Minnesota Supercomputing Institute, Minneapolis, MN, USA.
Proteomics. 2013 Apr;13(8):1352-7. doi: 10.1002/pmic.201200352. Epub 2013 Mar 15.
Large databases (>10(6) sequences) used in metaproteomic and proteogenomic studies present challenges in matching peptide sequences to MS/MS data using database-search programs. Most notably, strict filtering to avoid false-positive matches leads to more false negatives, thus constraining the number of peptide matches. To address this challenge, we developed a two-step method wherein matches derived from a primary search against a large database were used to create a smaller subset database. The second search was performed against a target-decoy version of this subset database merged with a host database. High confidence peptide sequence matches were then used to infer protein identities. Applying our two-step method for both metaproteomic and proteogenomic analysis resulted in twice the number of high confidence peptide sequence matches in each case, as compared to the conventional one-step method. The two-step method captured almost all of the same peptides matched by the one-step method, with a majority of the additional matches being false negatives from the one-step method. Furthermore, the two-step method improved results regardless of the database search program used. Our results show that our two-step method maximizes the peptide matching sensitivity for applications requiring large databases, especially valuable for proteogenomics and metaproteomics studies.

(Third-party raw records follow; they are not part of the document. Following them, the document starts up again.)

import Summits.BirchSwinnertonDyer.BirchSwinnertonDyer.Theorems.KimAtThreeDeepLowerS24DeepTorsionAtOne
import Summits.BirchSwinnertonDyer.Rank1Residual.GaloisImage.KolyvaginInjectivityAllDepthsLe
import HarnessLib

/-!
# Rigidity of Kolyvagin systems on `(E[3^k·3], 𝓕_can)` over the DEEP Frobenius sub-class at every depth
# `k ≤ k′` — evaluation at ONE residual core vertex is injective — WITHOUT the S24-DEEP port
# (route `KimAtThreeKolyvagin`, rung W2; cell `bsd-addord`, seat `bsd-addord-w2-c2` gen 5)

HONEST FRAMING. Theorems only (no definition, no named fact, no `sorry`); nothing booked, no mark moved;
BSD is not proved by any of this. n1011's `TorsionLevel.injective_eval_kolyvaginSystems_allDepths_le`
(cell `b2b-bsdres`, row T-INJ-DEV-K) lifts the `m = 1` rigidity `hinj₁` of a datum `D₁` on `E[3]` to
every depth `k` for a tower of data `D j` (`j ≤ k`) on the SAME prime set `P ⊆ 𝒫_{k+1}` with canonical
comparison maps; on the DEEP class `P = frobeniusClassPrimes (E[3^{k′}·3]) S τ 3^{k′+1}` (`k ≤ k′`) the
input `hinj₁` at a GENERAL core vertex was open (n1011 had it at `∅`, base rigidity) and the deep rows
took rigidity from the flagged port S24-DEEP (1) instead (this seat's gen-3 `KimAtThreeStubOfS24Deep`,
`apply_eq_zero_of_free_of_fullOrder`). With `KimAtThreeDeepLowerS24DeepTorsionAtOne.kolyvaginSystem_eq_zero_of_apply_core_eq_zero_deep`
(this seat, from the deep Lemma 5.2) the input is a THEOREM:

* **`apply_eq_zero_of_apply_eq_zero_allDepths_le_deep`** / **`injective_eval_kolyvaginSystems_allDepths_le_deep`**
  — for `k ≤ k′`, a tower `D j` (`j ≤ k`) of Kolyvagin data on `E[3^j·3]` and `D₁` on `E[3]`, all with
  primes THE DEEP CLASS at level `3^{k′+1}`, cyclotomic transverse conditions and canonical comparison
  maps for one `η`, and a level `n₀` of the deep class with `λ^*(n₀) = 0` for `(E[3], 𝓕̄_can)`: a Kolyvagin
  system for `(E[3^k·3], 𝓕_can, D k)` vanishing at `n₀` vanishes identically; `κ ↦ κ_{n₀}` is injective.
  Binders = n1011's `…_allDepths_le` VERBATIM (with `P` the deep class) minus `hinj₁`, `hP₁…`, plus the
  discharging data of `…TorsionAtOne` (surj(3), the deepest `τ`-datum, `inv` ×4, `hEP`, `S ⊇ ∞ ∪ {3} ∪ {bad}`,
  `hD₁`, `hcore`). NO port.

References: R. Sakamoto, JTNB **36** (2024) Thm. 4.4 (1) (p. 926) [Sakamoto2024]; K. Rubin, PCMI 18 (2011)
Cor. 2.8.9 [Rubin2011]; B. Mazur, K. Rubin, Mem. AMS **799** (2004) Thm. 4.4.1, §4.5, Prop. A.2 [MazurRubin2004].
-/

set_option autoImplicit false
-- the Theorems namespace of a single-conjunct summit repeats the summit name by design (D-0017)
set_option linter.dupNamespace false

noncomputable section

open scoped Classical NumberField ContRepresentation
open Function Field NumberField IsDedekindDomain Module
open WeierstrassCurve Literature.NumberTheory.EllipticCurves Literature.NumberTheory.EllipticCurves.Rank1Residual
  Literature.NumberTheory.GaloisRepresentations
  Literature.NumberTheory.GaloisRepresentations.DiscreteGaloisModule Literature.NumberTheory.GaloisCohomology

namespace Summit.BirchSwinnertonDyer.BirchSwinnertonDyer.Theorems.KimAtThreeDeepLowerS24DeepRigidity

open Summit.BirchSwinnertonDyer.Rank1Residual.GaloisImage
open Summit.BirchSwinnertonDyer.BirchSwinnertonDyer.Theorems.KimAtThreeDeepLowerS24DeepTorsionAtOne

variable (W : WeierstrassCurve ℚ) [W.IsElliptic]

/-- **Rigidity at every depth on the DEEP class, port-free**: n1011's
`TorsionLevel.apply_eq_zero_of_apply_eq_zero_allDepths_le` with `P` = the deep class
`frobeniusClassPrimes (E[3^{k′}·3]) {v | inr v ∈ S} τ 3^{k′+1}` (`k ≤ k′`) and its `m = 1` input `hinj₁`
DISCHARGED at ANY level `n₀` of the class with `λ^*(n₀) = 0` by
`kolyvaginSystem_eq_zero_of_apply_core_eq_zero_deep` (surj(3); the deep Lemma 5.2). For a Kolyvagin system
`κ` of `(E[3^k·3], 𝓕_can, D k)`: `κ_{n₀} = 0 ⟹ κ = 0`. [cite: Sakamoto2024, Thm. 4.4 (1) (p. 926)]
[cite: Rubin2011, Cor. 2.8.9 (p. 25)] [cite: MazurRubin2004, Thm. 4.4.1 and Prop. A.2] -/
theorem apply_eq_zero_of_apply_eq_zero_allDepths_le_deep [Finite (geomTorsion W ((3 : ℕ) : ℤ))]
    (h3 : W.HasSurjectiveModNGaloisRep ((3 : ℕ) : ℤ)) {k k' : ℕ} (hk : 1 ≤ k) (hkk' : k ≤ k')
    (τ : absoluteGaloisGroup ℚ) (hτμ : τ ∈ rootsOfUnityFixer ℚ (3 ^ (k' + 1)))
    (hτ₁ : Nonempty (cokerSubOne (W.torsionGaloisModule ((3 : ℕ) : ℤ)) τ ≃+ ZMod 3))
    (hτ : ∀ j, j ≤ k → Nonempty (cokerSubOne (W.torsionGaloisModule (((3 : ℕ) : ℤ) ^ j * ((3 : ℕ) : ℤ))) τ ≃+
      ZMod (3 ^ (j + 1))))
    (inv : LocalInvariants ℚ 3) (hperf : inv.IsPerfect) (hsum : inv.SumLocalTermEqZero)
    (hunro : inv.UnramifiedOrthogonal) (hcompl : inv.SelmerComplement)
    (hEP : ∀ v : HeightOneSpectrum (𝓞 ℚ), localEulerPoincareCharacteristic (v.adicCompletion ℚ))
    (S : Finset (Place ℚ)) (hS : ∀ w : InfinitePlace ℚ, (Sum.inl w : Place ℚ) ∈ S)
    (h3S : ∀ v : HeightOneSpectrum (𝓞 ℚ), ((3 : ℕ) : 𝓞 ℚ) ∈ v.asIdeal → (Sum.inr v : Place ℚ) ∈ S)
    (hbadS : ∀ v : HeightOneSpectrum (𝓞 ℚ), ¬ W.HasGoodReductionAt v → (Sum.inr v : Place ℚ) ∈ S)
    (h0 : ∀ j, j ≤ k → ∀ P : geomTorsion W (((3 : ℕ) : ℤ) ^ j * ((3 : ℕ) : ℤ)),
      (∀ σ : absoluteGaloisGroup ℚ,
        W.torsionGaloisModule (((3 : ℕ) : ℤ) ^ j * ((3 : ℕ) : ℤ)) σ P = P) → P = 0)
    (h0₁ : ∀ P : geomTorsion W ((3 : ℕ) : ℤ),
      (∀ σ : absoluteGaloisGroup ℚ, W.torsionGaloisModule ((3 : ℕ) : ℤ) σ P = P) → P = 0)
    (η : (q : HeightOneSpectrum (𝓞 ℚ)) → (ZMod (Ideal.absNorm q.asIdeal))ˣ)
    (D : (j : ℕ) → KolyvaginDatum (W.torsionGaloisModule (((3 : ℕ) : ℤ) ^ j * ((3 : ℕ) : ℤ))))
    (D₁ : KolyvaginDatum (W.torsionGaloisModule ((3 : ℕ) : ℤ)))
    (hP₁ : D₁.primes = frobeniusClassPrimes (W.torsionGaloisModule (((3 : ℕ) : ℤ) ^ k' * ((3 : ℕ) : ℤ)))
      {v | (Sum.inr v : Place ℚ) ∈ S} τ (3 ^ (k' + 1)))
    (hT₁ : D₁.transverse = cyclotomicTransverse _) (hD₁ : D₁.HasCanonicalComparison 3 η)
    (hP : ∀ j, j ≤ k → (D j).primes = frobeniusClassPrimes
      (W.torsionGaloisModule (((3 : ℕ) : ℤ) ^ k' * ((3 : ℕ) : ℤ))) {v | (Sum.inr v : Place ℚ) ∈ S} τ (3 ^ (k' + 1)))
    (hT : ∀ j, j ≤ k → (D j).transverse = cyclotomicTransverse _)
    (hD : ∀ j, j ≤ k → (D j).HasCanonicalComparison (3 ^ (j + 1)) η)
    (hadm : ∀ j, j ≤ k → (D j).IsAdmissible)
    {n₀ : Finset (HeightOneSpectrum (𝓞 ℚ))} (hn₀ : D₁.IsLevel n₀)
    (hcore : LocalInvariants.lambdaStar inv (D₁.atLevel (propagatedSelmerStructureOne W 3) n₀) 3 = 0)
    {κ : Finset (HeightOneSpectrum (𝓞 ℚ)) →
      galoisCohomology (W.torsionGaloisModule (((3 : ℕ) : ℤ) ^ k * ((3 : ℕ) : ℤ))) 1}
    (hκ : (D k).IsKolyvaginSystem (propagatedSelmerStructure W 3 k) κ) (h0κ : κ n₀ = 0)
    (n : Finset (HeightOneSpectrum (𝓞 ℚ))) : κ n = 0 := by
  haveI : Fact (Nat.Prime 3) := ⟨Nat.prime_three⟩
  haveI : Finite (geomTorsion W (((3 : ℕ) : ℤ) ^ k' * ((3 : ℕ) : ℤ))) := finite_geomTorsion_pow_mul W 3 k'
  -- the deep class lies inside the level-`3^{k+1}` class of `E[3^k·3]`, and outside `S`
  set P : Set (HeightOneSpectrum (𝓞 ℚ)) := frobeniusClassPrimes
    (W.torsionGaloisModule (((3 : ℕ) : ℤ) ^ k' * ((3 : ℕ) : ℤ))) {v | (Sum.inr v : Place ℚ) ∈ S} τ
      (3 ^ (k' + 1)) with hPdef
  have hdvd : 3 ^ (k + 1) ∣ 3 ^ (k' + 1) := pow_dvd_pow 3 (Nat.succ_le_succ hkk')
  have hker : ∀ u : absoluteGaloisGroup ℚ,
      W.torsionGaloisModule (((3 : ℕ) : ℤ) ^ k' * ((3 : ℕ) : ℤ)) u = 1 →
        W.torsionGaloisModule (((3 : ℕ) : ℤ) ^ k * ((3 : ℕ) : ℤ)) u = 1 := fun u hu =>
    S24Deep.torsionGaloisModule_eq_one_of_dvd W (Transport.pow_mul_dvd_pow_mul hkk') u hu
  have hPc : P ⊆ frobeniusClassPrimes (W.torsionGaloisModule (((3 : ℕ) : ℤ) ^ k * ((3 : ℕ) : ℤ)))
      {v | (Sum.inr v : Place ℚ) ∈ S} τ (3 ^ (k + 1)) :=
    S24Deep.frobeniusClassPrimes_mono _ _ hker _ τ hdvd
  have hPS : ∀ q ∈ P, (Sum.inr q : Place ℚ) ∉ S := fun q hq => hq.1
  have hτμk : τ ∈ rootsOfUnityFixer ℚ (3 ^ (k + 1)) := rootsOfUnityFixer_le_of_dvd ℚ hdvd hτμ
  -- the `m = 1` rigidity on the deep class (this seat's TorsionAtOne §2)
  have hinj₁ : ∀ lam : Finset (HeightOneSpectrum (𝓞 ℚ)) →
        galoisCohomology (W.torsionGaloisModule ((3 : ℕ) : ℤ)) 1,
      D₁.IsKolyvaginSystem (propagatedSelmerStructureOne W 3) lam → lam n₀ = 0 → ∀ m, lam m = 0 :=
    kolyvaginSystem_eq_zero_of_apply_core_eq_zero_deep W h3 k' τ hτμ hτ₁ inv hperf hsum hunro hcompl hEP S
      hS h3S hbadS D₁ η hP₁ hT₁ hD₁ hn₀ hcore
  exact TorsionLevel.apply_eq_zero_of_apply_eq_zero_allDepths_le W h0₁
    (propagatedSelmerStructureOne_three_isUnramifiedOutside W S hS h3S hbadS) hτ₁ D D₁ hP₁ hPS hT₁ hD₁
    hinj₁ k hk h0 (fun j _ => propagatedSelmerStructure_isUnramifiedOutside W 3 j S hS h3S hbadS) hτμk hτ
    hP hPc hT hD hadm hκ h0κ n

/-- **Evaluation at `n₀` is injective on `KS(E[3^k·3], 𝓕_can, D k)` for the DEEP-class tower, port-free**
(subgroup form of `apply_eq_zero_of_apply_eq_zero_allDepths_le_deep`). [cite: Sakamoto2024, Thm. 4.4 (1) (p. 926)]
[cite: Rubin2011, Cor. 2.8.9 (p. 25)] -/
theorem injective_eval_kolyvaginSystems_allDepths_le_deep [Finite (geomTorsion W ((3 : ℕ) : ℤ))]
    (h3 : W.HasSurjectiveModNGaloisRep ((3 : ℕ) : ℤ)) {k k' : ℕ} (hk : 1 ≤ k) (hkk' : k ≤ k')
    (τ : absoluteGaloisGroup ℚ) (hτμ : τ ∈ rootsOfUnityFixer ℚ (3 ^ (k' + 1)))
    (hτ₁ : Nonempty (cokerSubOne (W.torsionGaloisModule ((3 : ℕ) : ℤ)) τ ≃+ ZMod 3))
    (hτ : ∀ j, j ≤ k → Nonempty (cokerSubOne (W.torsionGaloisModule (((3 : ℕ) : ℤ) ^ j * ((3 : ℕ) : ℤ))) τ ≃+
      ZMod (3 ^ (j + 1))))
    (inv : LocalInvariants ℚ 3) (hperf : inv.IsPerfect) (hsum : inv.SumLocalTermEqZero)
    (hunro : inv.UnramifiedOrthogonal) (hcompl : inv.SelmerComplement)
    (hEP : ∀ v : HeightOneSpectrum (𝓞 ℚ), localEulerPoincareCharacteristic (v.adicCompletion ℚ))
    (S : Finset (Place ℚ)) (hS : ∀ w : InfinitePlace ℚ, (Sum.inl w : Place ℚ) ∈ S)
    (h3S : ∀ v : HeightOneSpectrum (𝓞 ℚ), ((3 : ℕ) : 𝓞 ℚ) ∈ v.asIdeal → (Sum.inr v : Place ℚ) ∈ S)
    (hbadS : ∀ v : HeightOneSpectrum (𝓞 ℚ), ¬ W.HasGoodReductionAt v → (Sum.inr v : Place ℚ) ∈ S)
    (h0 : ∀ j, j ≤ k → ∀ P : geomTorsion W (((3 : ℕ) : ℤ) ^ j * ((3 : ℕ) : ℤ)),
      (∀ σ : absoluteGaloisGroup ℚ,
        W.torsionGaloisModule (((3 : ℕ) : ℤ) ^ j * ((3 : ℕ) : ℤ)) σ P = P) → P = 0)
    (h0₁ : ∀ P : geomTorsion W ((3 : ℕ) : ℤ),
      (∀ σ : absoluteGaloisGroup ℚ, W.torsionGaloisModule ((3 : ℕ) : ℤ) σ P = P) → P = 0)
    (η : (q : HeightOneSpectrum (𝓞 ℚ)) → (ZMod (Ideal.absNorm q.asIdeal))ˣ)
    (D : (j : ℕ) → KolyvaginDatum (W.torsionGaloisModule (((3 : ℕ) : ℤ) ^ j * ((3 : ℕ) : ℤ))))
    (D₁ : KolyvaginDatum (W.torsionGaloisModule ((3 : ℕ) : ℤ)))
    (hP₁ : D₁.primes = frobeniusClassPrimes (W.torsionGaloisModule (((3 : ℕ) : ℤ) ^ k' * ((3 : ℕ) : ℤ)))
      {v | (Sum.inr v : Place ℚ) ∈ S} τ (3 ^ (k' + 1)))
    (hT₁ : D₁.transverse = cyclotomicTransverse _) (hD₁ : D₁.HasCanonicalComparison 3 η)
    (hP : ∀ j, j ≤ k → (D j).primes = frobeniusClassPrimes
      (W.torsionGaloisModule (((3 : ℕ) : ℤ) ^ k' * ((3 : ℕ) : ℤ))) {v | (Sum.inr v : Place ℚ) ∈ S} τ (3 ^ (k' + 1)))
    (hT : ∀ j, j ≤ k → (D j).transverse = cyclotomicTransverse _)
    (hD : ∀ j, j ≤ k → (D j).HasCanonicalComparison (3 ^ (j + 1)) η)
    (hadm : ∀ j, j ≤ k → (D j).IsAdmissible)
    {n₀ : Finset (HeightOneSpectrum (𝓞 ℚ))} (hn₀ : D₁.IsLevel n₀)
    (hcore : LocalInvariants.lambdaStar inv (D₁.atLevel (propagatedSelmerStructureOne W 3) n₀) 3 = 0) :
    Function.Injective fun κ : (D k).kolyvaginSystems (propagatedSelmerStructure W 3 k) => κ.1 n₀ := by
  intro κ κ' hκκ'
  have hmem : κ.1 - κ'.1 ∈ (D k).kolyvaginSystems (propagatedSelmerStructure W 3 k) := sub_mem κ.2 κ'.2
  have hd0 : (κ.1 - κ'.1) n₀ = 0 := by
    change κ.1 n₀ - κ'.1 n₀ = 0
    exact sub_eq_zero.mpr hκκ'
  have hall := apply_eq_zero_of_apply_eq_zero_allDepths_le_deep W h3 hk hkk' τ hτμ hτ₁ hτ inv hperf hsum
    hunro hcompl hEP S hS h3S hbadS h0 h0₁ η D D₁ hP₁ hT₁ hD₁ hP hT hD hadm hn₀ hcore
    ((KolyvaginDatum.mem_kolyvaginSystems_iff _ _ _).mp hmem) hd0
  apply Subtype.ext
  funext m
  exact sub_eq_zero.mp (hall m)

end Summit.BirchSwinnertonDyer.BirchSwinnertonDyer.Theorems.KimAtThreeDeepLowerS24DeepRigidity

end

在代谢组学和蛋白质组学研究中,使用大型数据库(>10(6) 个序列)会对使用数据库搜索程序将肽序列与 MS/MS 数据进行匹配带来挑战。最值得注意的是,为避免假阳性匹配而进行的严格过滤会导致更多的假阴性,从而限制肽匹配的数量。为了解决这个挑战,我们开发了一种两步法,其中来自对大型数据库的初步搜索的匹配项被用于创建较小的子集数据库。第二次搜索是针对该子集数据库的目标诱饵版本与宿主数据库合并进行的。然后,使用高置信度的肽序列匹配来推断蛋白质身份。与传统的一步法相比,我们的两步法应用于代谢组学和蛋白质组学分析,在每种情况下都能获得两倍数量的高置信度肽序列匹配。两步法捕获了与一步法匹配的几乎相同的肽,其中大多数额外的匹配是一步法的假阴性。此外,两步法无论使用哪种数据库搜索程序都能改善结果。我们的结果表明,我们的两步法最大限度地提高了对需要大型数据库的应用的肽匹配灵敏度,这对于蛋白质组学和代谢组学研究特别有价值。